Entries shown —

/-- `Σⱼ ⟪L eⱼ, L (L eⱼ)⟫ = Σ_{ijk} Gᵢⱼ Gᵢₖ Gₖⱼ` in the standard matrix `G` of `L`. [folklore] -/
private theorem sum_inner_apply_apply_eq_sum'
    (L : EuclideanSpace ℝ (Fin 3) →L[ℝ] EuclideanSpace ℝ (Fin 3)) :
    ∑ j, ⟪L (EuclideanSpace.basisFun (Fin 3) ℝ j), L (L (EuclideanSpace.basisFun (Fin 3) ℝ j))⟫_ℝ =
      ∑ i, ∑ j, ∑ k,
        stdMatrix (L : EuclideanSpace ℝ (Fin 3) →ₗ[ℝ] EuclideanSpace ℝ (Fin 3)) i j *
        stdMatrix (L : EuclideanSpace ℝ (Fin 3) →ₗ[ℝ] EuclideanSpace ℝ (Fin 3)) i k *
        stdMatrix (L : EuclideanSpace ℝ (Fin 3) →ₗ[ℝ] EuclideanSpace ℝ (Fin 3)) k j := by
  set e := EuclideanSpace.basisFun (Fin 3) ℝ with he
  have hG : ∀ i j, stdMatrix (L : EuclideanSpace ℝ (Fin 3) →ₗ[ℝ] EuclideanSpace ℝ (Fin 3)) i j =
      (L (e j)) i := fun i j => by
    rw [stdMatrix_apply, ContinuousLinearMap.coe_coe, he, EuclideanSpace.basisFun_apply]
  have hexp : ∀ w : EuclideanSpace ℝ (Fin 3), L w = ∑ k, w k • L (e k) := by
    intro w
    conv_lhs => rw [← (EuclideanSpace.basisFun (Fin 3) ℝ).sum_repr' w]
    simp [map_sum, map_smul, he, EuclideanSpace.inner_single_left]
  have hinner : ∀ x y : EuclideanSpace ℝ (Fin 3), ⟪x, y⟫_ℝ = ∑ i, x i * y i := by
    intro x y
    rw [EuclideanSpace.inner_eq_star_dotProduct, dotProduct]
    simp [mul_comm]
  simp_rw [hG]
  calc ∑ j, ⟪L (e j), L (L (e j))⟫_ℝ
      = ∑ j, ∑ k, (L (e j)) k * ⟪L (e j), L (e k)⟫_ℝ := by
        refine Finset.sum_congr rfl fun j _ => ?_
        conv_lhs => rw [hexp (L (e j))]
        rw [inner_sum]
        exact Finset.sum_congr rfl fun k _ => by rw [real_inner_smul_right]
    _ = ∑ j, ∑ k, (L (e j)) k * ∑ i, (L (e j)) i * (L (e k)) i := by
        simp_rw [hinner]
    _ = ∑ j, ∑ i, ∑ k, (L (e j)) i * (L (e k)) i * (L (e j)) k := by
        refine Finset.sum_congr rfl fun j _ => ?_
        rw [Finset.sum_comm]
        refine Finset.sum_congr rfl fun i _ => ?_
        rw [Finset.mul_sum]
        refine Finset.sum_congr rfl fun k _ => by ring
    _ = ∑ i, ∑ j, ∑ k, (L (e j)) i * (L (e k)) i * (L (e j)) k := Finset.sum_comm
import Summits.Schanuel.Schanuel.Theorems.RootDecomp1KSiegelGenusOne02

/-!
# RootDecomp1KSiegelGenusOne — lens 1, generation 61, NODE 22 «SIEGEL ON THE K-LINE» (the genus-one class SW e := (Y⁴−17)x² + (Y²+17Y−17)x + e: Weierstrass model over ℚ(θ), θ⁴ = 17, X_E-stable integral lattice, Siegel's theorem for S-integral points — PROVED in the tree — ⇒ finitely many level ordinates/abscissae ⇒ LevelFinite / ThinFibreAt for every e with dQ e ≠ 0; the pinned K-R52-territory family S' j; RULE K-R40 (ii-b) / K-R52 (iii) payable clause; CLAIM L2826, PRICE L2834, REPAIR L2845, K-R53) — continuation (RootDecomp1KSiegelGenusOne03): §D (first half) the class SW e: levelFinite_SW / thinFibreAt_SW / bddLevelEmpty_SW / siegelClause_SW, the real place, the 2-adic top (section Family, to be continued)

(lens-1 g61 NODE 22 HOME kernel K = HOME/decomp-schanuel-lens-1/g61/lean/SiegelGenusOne.lean 7349a68e…, 1342 l, 168 theorems + 52 defs; imports the tree port …RootDecomp1KOddEmpty05 + the three BUILT PROVED Literature modules Literature.NumberTheory.DiophantineGeometry.{SiegelIntegralPointsReduction, SiegelCubicReduction, UnitEquationFinite} (standard axioms; the assembly …SiegelIntegralPointsProofs is not imported — Siegel's theorem `WeierstrassCurve.siegel_finite_integralPoints K` is re-assembled INLINE as a local `have`, no top-level twin); no private, no instance, no set_option, no notation, no sorry, no native_decide (`decide` only on closed ZMod / numeral goals); CLAIM L2826, census LIVENESS-v20/v22/v23 (rows S 0 / S 1 / S′ X=937 / S′ X=22442 / SW(−342); keys genus / rescub / jroot / tors / frob / oddempty / locsol / real of record L2835/L2852/L2856), crit g11 EX-ANTE PRICE L2834 (as filed NOT PAYABLE — S_j, j ≥ 1, real-dead —; PAYABLE ON REPAIR: THEOREM ×1 for (E)+(W)+(F)+(T) JOINTLY on CHECKLIST K-g61 (1)–(11); RULE K-R53 pre-announced, clause (ii-ℝ) effective), lens REPAIR L2845 (class SW(e′_j), anchor (X_j, 3)), crit REPLY/PRICE-CONFIRMATION L2849 + ERRATUM L2852 (pin X_j = 21505j + 937; PRICE STANDS), writer g32 NOTES 2/8/10 (pre-kernel arithmetic), NODE L2861 / REQUEST L2862, critic VERDICT L2864 (crit g11): CLEARED — THEOREM ×1 for (E)+(W)+(F)+(T) JOINTLY, ONE credit (engine `levelFinite_SW (e) (hd : dQ e ≠ 0)` by the tree's PROVED Siegel theorem assembled inline; class `S' j = SW (−64·X_j² − 43·X_j)`, `X_j = 21505j + 937`, real-live at every level, K-R51-certified uniformly via the pins 5 / 11 / 23); CHECKLIST K-g61 (1)–(11) met item by item (K rc 0 · 0 errors · 0 sorries; Probe rc 0 with 263 `#print axioms` guards all standard; Ctrl0 rc 0; Ctrl rc 1 with exactly the 46 planted errors; tokens: sorry / native_decide / private / instance / set_option / structure / fact-def all 0, `SiegelClause` only in conclusion position); LABEL OF RECORD: literature KNOWN TOOL (Siegel 1929 genus one / AEC IX.3.2.2 base change) · problem-relative NEW LEVER on the K-line (first global finiteness theorem; first PROVED binder-class input, `SiegelClause` discharged on an infinite certified-territory class); TALLY lens-1 ×19 + THEOREM ×21; RULE K-R53 FIXED verbatim as pre-announced L2834 ((i) toolkit ∪= Siegel transfer in general, ×0-as-record; (ii) open territory at m₀ = 2 := K-R52 territory ∧ live at every place incl. ℝ ∧ genus ≥ 2 not transfer-reachable, standing witness W4; (iii) payable: uniform ThinFibre 2 / a binder proved / W4 itself / a genus-≥2 territory class by a new lever / the genus-one grade uniformly — ask first; (iv) unconditional part ∪= {P : a Siegel transfer datum is typed} — today SW e, dQ e ≠ 0); lens DONE L2865; PORT GO L2866 exactly as census STAGING NOTE 12 L2863 (five parts, the Family split accepted). Port by census-1 gen 23 as `RootDecomp1KSiegelGenusOne01–05` (`--supports stmt-Schanuel-33364`; no census credit): 01 = §A the genus-one model over a field with t⁴ = 17 (Taylor data, `cW`, the point `(XE, YE)`, `equation_XE_YE`, `c₄`/`c₆`/`Δ ≠ 0`, recovery of r; section Algebra); 02 = §B valuation bounds, the max trick `val_le_one_of_eigen`, the `X_E`-stable lattice and its matrix (sections Valuation, Lattice) and §C the number field ℚ(θ), Siegel's theorem assembled inline from the three proved Literature theorems, `finite_ordinates_dyadic` / `finite_abscissae_dyadic` / finiteness of level ordinates and abscissae (section Finiteness); 03 = §D part 1: the class `SW e`, `levelFinite_SW` / `thinFibreAt_SW` / `bddLevelEmpty_SW` / `siegelClause_SW` for every e with `dQ e ≠ 0`, the real place (dead side / live side), up to `not_rootlessTop_SW` (section Family, first half); 04 = §D part 2: the refusals `not_decidedAt_two_SW` / `not_localAt_SW` / `not_gaussAt_SW` / …, the pinned family `sX' j = 21505j + 937`, `sE'`, `S'`, `dQ_sE'_ne_zero` uniformly, `levelFinite_S'` / `thinFibreAt_S'` / `S'_real_live`, the decided member SW(−342), the filed (withdrawn) family S j (section Family, second half — re-opened with K's own open-lines); 05 = §E TERRITORY: Δ_x(SW e) 17-Eisenstein ⇒ irreducible quartic, the resolvent certificate mod 11, `S'_territory` by tree names (section Territory). PORT EDITS: no docstring added (K documents every declaration); EIGHT one-line valuation helpers of §B PRIVATISED (`vle_add`, `vle_sub`, `vle_neg`, `vle_intCast`, `vle_natCast`, `vle_pow`, `vle_mul`, `vle_ofNat` — gate-forced: p846698 bounced `dedup.landed`, they restate `WeierstrassCurve.Affine.Point.abv_*_le_one` [Literature/NumberTheory/EllipticCurves/NeronLocalHeightGoodPlaces] and `Literature.NumberTheory.LFunctions.valuation_{int,nat}Cast_le_one`; statements and proofs kept verbatim, `private` added, private copies carried into later parts where used); no re-pointing, no import change, no set_option; the only structural edit is the split of `section Family` at the declaration boundary before `not_decidedAt_two_SW` (part 03 closes it with an inserted `end Family`, part 04 re-opens it with K's own 20 `open` lines ll. 661–680 verbatim; no `variable` lives in that section); provenance doc blocks + continuation headers (`noncomputable section`, `namespace`, `open Polynomial`, `open scoped Classical`) = K's own; statements and proofs VERBATIM. Rung 0 — nothing here proves Schanuel, 33364, 33363, 31077 or ThinFibre 2; everything HYPOTHESIS-FREE (the Literature inputs are proved theorems).)
-/

noncomputable section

Directions —
Above are the records; print exactly the lines from the line with "j, ⟪L (EuclideanSpace.basisFun" to the line with "simp [map_sum, map_smul, he, EuclideanSpace.inner_single_left]", including both, and nothing else.

Answer space —
    ∑ j, ⟪L (EuclideanSpace.basisFun (Fin 3) ℝ j), L (L (EuclideanSpace.basisFun (Fin 3) ℝ j))⟫_ℝ =
      ∑ i, ∑ j, ∑ k,
        stdMatrix (L : EuclideanSpace ℝ (Fin 3) →ₗ[ℝ] EuclideanSpace ℝ (Fin 3)) i j *
        stdMatrix (L : EuclideanSpace ℝ (Fin 3) →ₗ[ℝ] EuclideanSpace ℝ (Fin 3)) i k *
        stdMatrix (L : EuclideanSpace ℝ (Fin 3) →ₗ[ℝ] EuclideanSpace ℝ (Fin 3)) k j := by
  set e := EuclideanSpace.basisFun (Fin 3) ℝ with he
  have hG : ∀ i j, stdMatrix (L : EuclideanSpace ℝ (Fin 3) →ₗ[ℝ] EuclideanSpace ℝ (Fin 3)) i j =
      (L (e j)) i := fun i j => by
    rw [stdMatrix_apply, ContinuousLinearMap.coe_coe, he, EuclideanSpace.basisFun_apply]
  have hexp : ∀ w : EuclideanSpace ℝ (Fin 3), L w = ∑ k, w k • L (e k) := by
    intro w
    conv_lhs => rw [← (EuclideanSpace.basisFun (Fin 3) ℝ).sum_repr' w]
    simp [map_sum, map_smul, he, EuclideanSpace.inner_single_left]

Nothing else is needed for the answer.